[Input data — start]
import Literature.MathematicalPhysics.QuantumFieldTheory.Balaban1983to89.B9Thm31SiteGpGradDecayReg335Y

/-!
# `Balaban1983to89.B9Thm31SiteGradGpDivDecayReg335Y` — T. Bałaban, *Propagators for lattice gauge theories in a background field*, Commun. Math. Phys. **99**
# (1985) 389–434 [Balaban1985BackgroundPropagators] Thm 3.1 (3.46)∕(3.47) p. 398 (the entry `∇_U G′(U) ∇\*_U`) with (3.8) p. 392, by S. Agmon's method [Agmon1982]:
# ★★★ **THE ORDER-ZERO OPERATOR `∇_U G′(U) ∇\*_U` AT def-Y's LETTERS — `‖∇_{U,ν}G′(U)∇\*_{U,μ}λ‖₁ ≤ ‖λ‖₁` GLOBALLY AT EVERY UNITARY BACKGROUND (no smallness), and
# on the (3.35) class the `L²`-local decay `Σ_{z∈A}Σ_ν HS((∇_{U,ν}G′(U)∇\*_{U,μ}λ)(z)) ≤ 10·W⁻²·‖λ‖²₁`** — print's `‖hζ∇_UG′(U)∇\*_Uζ′λ‖ ≤ B₀·1·e^{−δ₀d}‖h‖‖λ‖`
# shape with NO scale factor (file 14 of the site-coercivity set of width seat `pub-ymgap-dag-n06-w1`)

statement-level skeleton of published theorems with citation tags; proofs where landed; nothing here is a claim about the Yang–Mills mass gap

THE PRINT (p. 398, verbatim).  (3.46): *«‖hG′(U)λ‖, ‖hζ∇_UG′(U)λ‖(Lʲη), ‖hG′(U)∇\*_Uζλ‖(Lʲη), … ≤ B₀(Lʲη)(Lʲ′η)e^{−δ₀d(y,y′)}‖h‖‖λ‖»* with the prefactor list
`[(Lʲη)², Lʲη, Lʲη, 1, 1, 1]` for `[G′, ∇G′, G′∇\*, Δ_UG′, ∇G′∇\*, …]`; (3.47): *«|∇_UG′(U)∇\*_Uλ|_{(γ)} ≤ B₀|λ|_{(γ)}»* — `∇_UG′∇\*_U` is an operator of ORDER ZERO.

WHY THIS FILE ∕ THE ARGUMENT.  (a) GLOBAL: with `v = ∇\*_{U,μ}λ` and `Φ = G′(U)v`, file 8's `Σ_ν‖∇_{U,ν}Φ‖²₁ ≤ ⟨Φ, Δ′_a(U)Φ⟩₁ = ⟨Φ, v⟩₁ = ⟨∇_{U,μ}Φ, λ⟩₁ ≤ ‖∇_{U,μ}Φ‖₁‖λ‖₁`
(dag-n06-i's `trIP_cdS_left`), so `E ≤ √E·‖λ‖`, i.e. `Σ_ν‖∇_{U,ν}G′(U)∇\*_{U,μ}λ‖²₁ ≤ ‖λ‖²₁` at EVERY `G`-valued `U` — the Riesz-transform bound from positivity
alone.  (b) LOCAL: the Agmon bookkeeping of file 8 with the source `v` (supported where `ω = 1`): `X := ⟨Φ, v⟩₁ ≤ ‖λ‖²₁` replaces file 6's second reading, and
`W²·Σ_{z∈A}Σ_νHS(∇_νΦ(z)) ≤ 2(X + κM) + 6(d+1)θ_bM ≤ 10X ≤ 10‖λ‖²₁`.

WHAT IS PROVED (sorry-free; 0 `def`; nothing of [B9] asserted beyond what is proved).
* §1 ★★★ **`sum_trIP_cdS_GpY_cdsS_le`** (`Σ_ν ‖∇_{U,ν}G′(U)∇\*_{U,μ}λ‖²₁ ≤ ‖λ‖²₁`, every `G`-valued `U`, `G ≤ U(N)`), ★★ `trIP_cdS_GpY_cdsS_le` (one direction).
* §2 `sum_wsq_hs_cdS_le` (the per-bond algebra of file 8, summed, for ANY field `Φ`: `Σ_zΣ_ν ω_z²HS(∇_νΦ z) ≤ 2Σ_ν‖∇_ν(ωΦ)‖²₁ + 6(d+1)θ_b·Σ_z m_zHS(ω_zΦ z)`),
  `graddiv_arith`, ★★★ **`hs_restrict_cdS_GpY_cdsS_le`** (abstract weight: class, `ω = 1` on `B ⊇ supp ∇\*_{U,μ}λ`, `ω ≥ W > 0` on `A`, bond ratios, block oscillation,
  `(d+1)θ_b + θ_s∕2 ≤ 1∕16`, `0 ≤ θ_b, θ_s`: `Σ_{z∈A}Σ_ν HS((∇_{U,ν}G′(U)∇\*_{U,μ}λ)(z)) ≤ 10·W⁻²·‖λ‖²₁`), ★★★ **`hs_restrict_cdS_GpY_cdsS_le_exp_canonical`**
  (`e^{δ₀ρ}`, `δ₀ = 1∕(4(d+2))`: `… ≤ 10·(e^{δ₀r})⁻²·‖λ‖²₁`).
MODEL ∕ DECLARED READINGS.  As files 6–8; `∇_{U,ν} = cdS i U ν`, `∇\*_{U,μ} = cdsS i U μ`; the support hypothesis is on `∇\*_{U,μ}λ` (one lattice step wider than
`supp λ`).  NOT HERE: (3.42)–(3.45), the sup-norm (3.47), the bond sector.  HONEST SCOPE.  `L²` estimates for one finite lattice operator at a time; NOT a node
discharge, NOT summit progress; count-neutral; nothing continuum ∕ OS ∕ mass gap ∕ Clay.  NEW file importing file 8 only.  Net new unproved facts: 0.
-/

noncomputable section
[Input data — finish]
Task objective
Copy the records above exactly, beginning at the line that contains "WHAT IS PROVED (sorry-free;" and stopping after the line that contains "(the per-bond algebra".

Task response
WHAT IS PROVED (sorry-free; 0 `def`; nothing of [B9] asserted beyond what is proved).
* §1 ★★★ **`sum_trIP_cdS_GpY_cdsS_le`** (`Σ_ν ‖∇_{U,ν}G′(U)∇\*_{U,μ}λ‖²₁ ≤ ‖λ‖²₁`, every `G`-valued `U`, `G ≤ U(N)`), ★★ `trIP_cdS_GpY_cdsS_le` (one direction).
* §2 `sum_wsq_hs_cdS_le` (the per-bond algebra of file 8, summed, for ANY field `Φ`: `Σ_zΣ_ν ω_z²HS(∇_νΦ z) ≤ 2Σ_ν‖∇_ν(ωΦ)‖²₁ + 6(d+1)θ_b·Σ_z m_zHS(ω_zΦ z)`),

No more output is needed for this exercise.